* [How to complete this task] Reproduce, from the lines below, exactly the stretch that begins at the line containing "have hH := nsq_hR_le n L M S ψ" and ends at the line containing "have := mul_le_mul", both included.

* [Data]
<<<<

/-- **LEAF (B) IN `nsq` FORM ON ANY UNION OF BLOCKS, MODULO THE TWO SCALAR BUDGETS** (`n ≥ 1`):
`nsq (B̂′φ − JstarR·B̂φ) ≤ CgaugeRsq d L a′ Λ Λm·n⁻¹·nsq φ`. [folklore] -/
theorem nsq_columns_sub_le_of_budget (ha' : 0 < a') {Λ Λm : ℝ} (hΛ0 : 0 ≤ Λ) (hΛm0 : 0 ≤ Λm)
    (hΛ : ∀ f : {x // blockReg n M S x} → ℂ, ∑ μ, budget M S n μ (solExt n M a' (blockReg n M S) f) ≤ Λ * nsq f)
    (hΛm : ∀ f : {x // blockReg n M S x} → ℂ, Hmixed (n : ℂ) (solExt n M a' (blockReg n M S) f) ≤ Λm * nsq f)
    (φ : {y // S y} → ℂ) :
    nsq (regionBh (L * n) M a' S *ᵥ φ - JstarR n L M S *ᵥ (regionBh n M a' S *ᵥ φ)) ≤ CgaugeRsq d L a' Λ Λm * (n : ℝ)⁻¹ * nsq φ := by
  have hγ := (gammaPs_pos (d := d) (a' := a')).1
  have hnpos : (0 : ℝ) < n := by exact_mod_cast Nat.pos_of_ne_zero (NeZero.ne n)
  have hn1 : (1 : ℝ) ≤ n := by exact_mod_cast Nat.pos_of_ne_zero (NeZero.ne n)
  set f := fdata n M S φ with hf
  set ψ := GOm n M a' S *ᵥ f with hψ
  have hzsol : ext (blockReg n M S) ψ = solExt n M a' (blockReg n M S) f := rfl
  have hfφ : nsq f ≤ nsq φ := nsq_fdata_le n M S φ
  have hf0 := nsq_nonneg f
  have hφ0 := nsq_nonneg φ
  -- the budgets of the coarse solution
  have hE : nsq (gradR n M S *ᵥ ψ) ≤ (gammaPs d a')⁻¹ * nsq f := by
    rw [← nsq_ext (starReg n M S), ext_gradR, nsq_GradOp_mulVec, hzsol]
    exact dirichlet_solExt_le n M a' _ ha' f
  have hHd : Hdiag (n : ℂ) (univ.filter (blockReg n M S)) (ext (blockReg n M S) ψ) ≤ Λ * nsq f := by
    rw [hzsol]; exact (hdiag_le_sum_budget n M S _).trans (hΛ f)
  have hHm : Hmixed (n : ℂ) (ext (blockReg n M S) ψ) ≤ Λm * nsq f := by rw [hzsol]; exact hΛm f
  -- the deficient trace of `u = B̂φ` by leaf-06-g7's spike columns (diagonal second differences only)
  have hT : ∑ b ∈ defSet n M S, ‖(gradR n M S *ᵥ ψ) b‖ ^ 2 ≤ 2 * Λ * nsq φ / n := by
    have h := sum_deficient_normSq_regionBh_le_of_budget n M S a' hΛ0 hΛ φ
    rw [regionBh_mulVec, ← hf, ← hψ] at h
    exact h
  -- the three pieces
  have hG := nsq_gdefR_le n L M S ψ
  have hH := nsq_hR_le n L M S ψ
  have he : nsq (TcR n L M S *ᵥ ψ - J0R n L M S *ᵥ ψ) ≤ d * ((n : ℝ) ^ 2)⁻¹ * ((gammaPs d a')⁻¹ * nsq f) := by
    have h1 : nsq (TcR n L M S *ᵥ ψ - J0R n L M S *ᵥ ψ)
        ≤ nsq ((taylorJ n L M - JK0 n L M) *ᵥ ext (blockReg n M S) ψ) := by
      have e : ∀ a : {x // blockReg (L * n) M S x}, (TcR n L M S *ᵥ ψ - J0R n L M S *ᵥ ψ) a
          = ((taylorJ n L M - JK0 n L M) *ᵥ ext (blockReg n M S) ψ) a.1 := fun a => by
        rw [Pi.sub_apply, TcR_mulVec, J0R_mulVec, Matrix.sub_mulVec, Pi.sub_apply, JK0_mulVec]
      calc nsq (TcR n L M S *ᵥ ψ - J0R n L M S *ᵥ ψ)
          = ∑ a : {x // blockReg (L * n) M S x}, ‖((taylorJ n L M - JK0 n L M) *ᵥ ext (blockReg n M S) ψ) a.1‖ ^ 2 := by
            unfold nsq; exact Finset.sum_congr rfl fun a _ => by rw [e a]
        _ ≤ _ := sum_subtype_le_sum' (blockReg (L * n) M S)
            (F := fun x => ‖((taylorJ n L M - JK0 n L M) *ᵥ ext (blockReg n M S) ψ) x‖ ^ 2) fun _ => by positivity
    have h2 := norm_sq_mul_nsq_taylorJ_sub_JK0_le n L M (n : ℂ) (ext (blockReg n M S) ψ)
    rw [Complex.norm_natCast, ← ext_gradR, nsq_ext] at h2
    have hn2 : (0 : ℝ) < (n : ℝ) ^ 2 := by positivity
    calc nsq (TcR n L M S *ᵥ ψ - J0R n L M S *ᵥ ψ)
        ≤ ((n : ℝ) ^ 2)⁻¹ * ((n : ℝ) ^ 2 * nsq ((taylorJ n L M - JK0 n L M) *ᵥ ext (blockReg n M S) ψ)) := by
          rw [← mul_assoc, inv_mul_cancel₀ hn2.ne', one_mul]; exact h1
      _ ≤ ((n : ℝ) ^ 2)⁻¹ * (d * nsq (gradR n M S *ᵥ ψ)) := mul_le_mul_of_nonneg_left h2 (inv_nonneg.mpr hn2.le)
      _ ≤ ((n : ℝ) ^ 2)⁻¹ * (d * ((gammaPs d a')⁻¹ * nsq f)) :=
          mul_le_mul_of_nonneg_left (mul_le_mul_of_nonneg_left hE (Nat.cast_nonneg _)) (inv_nonneg.mpr hn2.le)
      _ = _ := by ring
  refine (nsq_columns_sub_le n L M a' S ha' φ).trans ?_
  rw [← hf, ← hψ]
  have hinv : ((n : ℝ) ^ 2)⁻¹ ≤ (n : ℝ)⁻¹ := by
    rw [inv_le_inv₀ (by positivity) hnpos]; nlinarith
  have hG' : nsq (gdefR n L M S ψ) ≤ (2 * d * (L : ℝ) ^ 2 * Λm + 16 * (d : ℝ) ^ 2 * (L : ℝ) ^ 2 * Λ) * (n : ℝ)⁻¹ * nsq φ := by
    refine hG.trans ?_
    have a1 : 2 * (d * (L : ℝ) ^ 2 * ((n : ℝ) ^ 2)⁻¹ * Hmixed (n : ℂ) (ext (blockReg n M S) ψ))
        ≤ 2 * d * (L : ℝ) ^ 2 * Λm * (n : ℝ)⁻¹ * nsq φ := by
      have := mul_le_mul hinv (hHm.trans (mul_le_mul_of_nonneg_left hfφ hΛm0)) (hmixed_nonneg _ _) (inv_nonneg.mpr hnpos.le)
      calc 2 * (d * (L : ℝ) ^ 2 * ((n : ℝ) ^ 2)⁻¹ * Hmixed (n : ℂ) (ext (blockReg n M S) ψ))
          = 2 * d * (L : ℝ) ^ 2 * (((n : ℝ) ^ 2)⁻¹ * Hmixed (n : ℂ) (ext (blockReg n M S) ψ)) := by ring
        _ ≤ 2 * d * (L : ℝ) ^ 2 * ((n : ℝ)⁻¹ * (Λm * nsq φ)) := mul_le_mul_of_nonneg_left this (by positivity)
        _ = _ := by ring
    have a2 : 2 * (4 * d * ((L * n : ℕ) : ℝ) ^ 2 * (d * ((n : ℝ) ^ 2)⁻¹ * ∑ b ∈ defSet n M S, ‖(gradR n M S *ᵥ ψ) b‖ ^ 2))
        ≤ 16 * (d : ℝ) ^ 2 * (L : ℝ) ^ 2 * Λ * (n : ℝ)⁻¹ * nsq φ := by
      have e1 : ((L * n : ℕ) : ℝ) ^ 2 * ((n : ℝ) ^ 2)⁻¹ = (L : ℝ) ^ 2 := by
        push_cast; field_simp
      calc 2 * (4 * d * ((L * n : ℕ) : ℝ) ^ 2 * (d * ((n : ℝ) ^ 2)⁻¹ * ∑ b ∈ defSet n M S, ‖(gradR n M S *ᵥ ψ) b‖ ^ 2))
          = 8 * (d : ℝ) ^ 2 * (((L * n : ℕ) : ℝ) ^ 2 * ((n : ℝ) ^ 2)⁻¹) * ∑ b ∈ defSet n M S, ‖(gradR n M S *ᵥ ψ) b‖ ^ 2 := by ring
        _ ≤ 8 * (d : ℝ) ^ 2 * (L : ℝ) ^ 2 * (2 * Λ * nsq φ / n) := by
            rw [e1]; exact mul_le_mul_of_nonneg_left hT (by positivity)
        _ = _ := by rw [div_eq_mul_inv]; ring
    linarith
  have hH' : nsq (hR n L M S ψ) ≤ Λ * (n : ℝ)⁻¹ * nsq φ := by
    refine hH.trans ?_
    calc ((n : ℝ) ^ 2)⁻¹ * Hdiag (n : ℂ) (univ.filter (blockReg n M S)) (ext (blockReg n M S) ψ)
        ≤ (n : ℝ)⁻¹ * (Λ * nsq φ) :=
          mul_le_mul hinv (hHd.trans (mul_le_mul_of_nonneg_left hfφ hΛ0)) (hdiag_nonneg _ _ _) (inv_nonneg.mpr hnpos.le)
      _ = _ := by ring
  have he' : a' ^ 2 * (gammaPs d a')⁻¹ * nsq (TcR n L M S *ᵥ ψ - J0R n L M S *ᵥ ψ)
      ≤ a' ^ 2 * ((gammaPs d a')⁻¹) ^ 2 * d * (n : ℝ)⁻¹ * nsq φ := by
    calc a' ^ 2 * (gammaPs d a')⁻¹ * nsq (TcR n L M S *ᵥ ψ - J0R n L M S *ᵥ ψ)
        ≤ a' ^ 2 * (gammaPs d a')⁻¹ * (d * (n : ℝ)⁻¹ * ((gammaPs d a')⁻¹ * nsq φ)) := by
          refine mul_le_mul_of_nonneg_left (he.trans ?_) (by positivity)
          exact mul_le_mul (mul_le_mul_of_nonneg_left hinv (Nat.cast_nonneg _)) (mul_le_mul_of_nonneg_left hfφ (inv_nonneg.mpr hγ.le))
            (by positivity) (by positivity)
      _ = _ := by ring
  calc 3 * (3 * nsq (gdefR n L M S ψ) + 2 * nsq (hR n L M S ψ) + a' ^ 2 * (gammaPs d a')⁻¹ * nsq (TcR n L M S *ᵥ ψ - J0R n L M S *ᵥ ψ))
      ≤ 3 * (3 * ((2 * d * (L : ℝ) ^ 2 * Λm + 16 * (d : ℝ) ^ 2 * (L : ℝ) ^ 2 * Λ) * (n : ℝ)⁻¹ * nsq φ)
          + 2 * (Λ * (n : ℝ)⁻¹ * nsq φ) + a' ^ 2 * ((gammaPs d a')⁻¹) ^ 2 * d * (n : ℝ)⁻¹ * nsq φ) := by
        nlinarith [hG', hH', he']
    _ = CgaugeRsq d L a' Λ Λm * (n : ℝ)⁻¹ * nsq φ := by unfold CgaugeRsq; ring

/-- **LEAF (B) ON ANY UNION OF UNIT BLOCKS, MODULO THE TWO SCALAR BUDGETS** (`n ≥ 1`, `0 < a′`):
`‖regionBh (L·n) − JstarR·regionBh n‖ ≤ √(CgaugeRsq d L a′ Λ Λm)·(√n)⁻¹`. [folklore] -/
theorem opNorm_regionBh_succ_sub_le_of_budget (ha' : 0 < a') {Λ Λm : ℝ} (hΛ0 : 0 ≤ Λ) (hΛm0 : 0 ≤ Λm)
    (hΛ : ∀ f : {x // blockReg n M S x} → ℂ, ∑ μ, budget M S n μ (solExt n M a' (blockReg n M S) f) ≤ Λ * nsq f)
    (hΛm : ∀ f : {x // blockReg n M S x} → ℂ, Hmixed (n : ℂ) (solExt n M a' (blockReg n M S) f) ≤ Λm * nsq f) :
    ‖regionBh (L * n) M a' S - JstarR n L M S * regionBh n M a' S‖ ≤ Real.sqrt (CgaugeRsq d L a' Λ Λm) * (Real.sqrt n)⁻¹ := by
  have hnpos : (0 : ℝ) < n := by exact_mod_cast Nat.pos_of_ne_zero (NeZero.ne n)
  refine opNorm_le_of_nsq_le_rect _ (by positivity) fun φ => ?_
  rw [Matrix.sub_mulVec, ← Matrix.mulVec_mulVec, mul_pow, Real.sq_sqrt (CgaugeRsq_nonneg L a' hΛ0 hΛm0), inv_pow,
    Real.sq_sqrt hnpos.le]
  exact nsq_columns_sub_le_of_budget n L M a' S ha' hΛ0 hΛm0 hΛ hΛm φ

/-! ## §2 Along the star tower: the owner's `hB` binder from level budgets -/

/-- **`hB` FROM LEVEL BUDGETS ON ANY UNION OF BLOCKS**: budgets `Λ_k`, `Λm_k` of the level-`k` region solutions and a rate
`√(CgaugeRsq d L a′ Λ_k Λm_k)·(√(n_k))⁻¹ ≤ CB·θ^k` give the owner's `hB` VERBATIM (the binder of `hinjK_of_local` /
`hinjK_of_local_of_coercive` / `hBt_of_hB_of_budget`). [folklore] -/
theorem hB_of_budget (ha' : 0 < a') {Λ Λm : ℕ → ℝ} (hΛ0 : ∀ k, 0 ≤ Λ k) (hΛm0 : ∀ k, 0 ≤ Λm k)
    (hΛ : ∀ (k : ℕ) (f : {x // blockReg (lev L k) M S x} → ℂ),
      ∑ μ, budget M S (lev L k) μ (solExt (lev L k) M a' (blockReg (lev L k) M S) f) ≤ Λ k * nsq f)
    (hΛm : ∀ (k : ℕ) (f : {x // blockReg (lev L k) M S x} → ℂ),
      Hmixed ((lev L k : ℕ) : ℂ) (solExt (lev L k) M a' (blockReg (lev L k) M S) f) ≤ Λm k * nsq f)
    {θ CB : ℝ} (hrate : ∀ k, Real.sqrt (CgaugeRsq d L a' (Λ k) (Λm k)) * (Real.sqrt ((lev L k : ℕ) : ℝ))⁻¹ ≤ CB * θ ^ k) (k : ℕ) :
    ‖regionBh (lev L (k + 1)) M a' S - JpR L M (starP L M S) k * regionBh (lev L k) M a' S‖ ≤ CB * θ ^ k := by
  rw [JpR_eq_JstarR]
  exact (opNorm_regionBh_succ_sub_le_of_budget (lev L k) L M a' S ha' (hΛ0 k) (hΛm0 k) (hΛ k) (hΛm k)).trans (hrate k)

>>>>

* [Expected answer]
  have hH := nsq_hR_le n L M S ψ
  have he : nsq (TcR n L M S *ᵥ ψ - J0R n L M S *ᵥ ψ) ≤ d * ((n : ℝ) ^ 2)⁻¹ * ((gammaPs d a')⁻¹ * nsq f) := by
    have h1 : nsq (TcR n L M S *ᵥ ψ - J0R n L M S *ᵥ ψ)
        ≤ nsq ((taylorJ n L M - JK0 n L M) *ᵥ ext (blockReg n M S) ψ) := by
      have e : ∀ a : {x // blockReg (L * n) M S x}, (TcR n L M S *ᵥ ψ - J0R n L M S *ᵥ ψ) a
          = ((taylorJ n L M - JK0 n L M) *ᵥ ext (blockReg n M S) ψ) a.1 := fun a => by
        rw [Pi.sub_apply, TcR_mulVec, J0R_mulVec, Matrix.sub_mulVec, Pi.sub_apply, JK0_mulVec]
      calc nsq (TcR n L M S *ᵥ ψ - J0R n L M S *ᵥ ψ)
          = ∑ a : {x // blockReg (L * n) M S x}, ‖((taylorJ n L M - JK0 n L M) *ᵥ ext (blockReg n M S) ψ) a.1‖ ^ 2 := by
            unfold nsq; exact Finset.sum_congr rfl fun a _ => by rw [e a]
        _ ≤ _ := sum_subtype_le_sum' (blockReg (L * n) M S)
            (F := fun x => ‖((taylorJ n L M - JK0 n L M) *ᵥ ext (blockReg n M S) ψ) x‖ ^ 2) fun _ => by positivity
    have h2 := norm_sq_mul_nsq_taylorJ_sub_JK0_le n L M (n : ℂ) (ext (blockReg n M S) ψ)
    rw [Complex.norm_natCast, ← ext_gradR, nsq_ext] at h2
    have hn2 : (0 : ℝ) < (n : ℝ) ^ 2 := by positivity
    calc nsq (TcR n L M S *ᵥ ψ - J0R n L M S *ᵥ ψ)
        ≤ ((n : ℝ) ^ 2)⁻¹ * ((n : ℝ) ^ 2 * nsq ((taylorJ n L M - JK0 n L M) *ᵥ ext (blockReg n M S) ψ)) := by
          rw [← mul_assoc, inv_mul_cancel₀ hn2.ne', one_mul]; exact h1
      _ ≤ ((n : ℝ) ^ 2)⁻¹ * (d * nsq (gradR n M S *ᵥ ψ)) := mul_le_mul_of_nonneg_left h2 (inv_nonneg.mpr hn2.le)
      _ ≤ ((n : ℝ) ^ 2)⁻¹ * (d * ((gammaPs d a')⁻¹ * nsq f)) :=
          mul_le_mul_of_nonneg_left (mul_le_mul_of_nonneg_left hE (Nat.cast_nonneg _)) (inv_nonneg.mpr hn2.le)
      _ = _ := by ring
  refine (nsq_columns_sub_le n L M a' S ha' φ).trans ?_
  rw [← hf, ← hψ]
  have hinv : ((n : ℝ) ^ 2)⁻¹ ≤ (n : ℝ)⁻¹ := by
    rw [inv_le_inv₀ (by positivity) hnpos]; nlinarith
  have hG' : nsq (gdefR n L M S ψ) ≤ (2 * d * (L : ℝ) ^ 2 * Λm + 16 * (d : ℝ) ^ 2 * (L : ℝ) ^ 2 * Λ) * (n : ℝ)⁻¹ * nsq φ := by
    refine hG.trans ?_
    have a1 : 2 * (d * (L : ℝ) ^ 2 * ((n : ℝ) ^ 2)⁻¹ * Hmixed (n : ℂ) (ext (blockReg n M S) ψ))
        ≤ 2 * d * (L : ℝ) ^ 2 * Λm * (n : ℝ)⁻¹ * nsq φ := by
      have := mul_le_mul hinv (hHm.trans (mul_le_mul_of_nonneg_left hfφ hΛm0)) (hmixed_nonneg _ _) (inv_nonneg.mpr hnpos.le)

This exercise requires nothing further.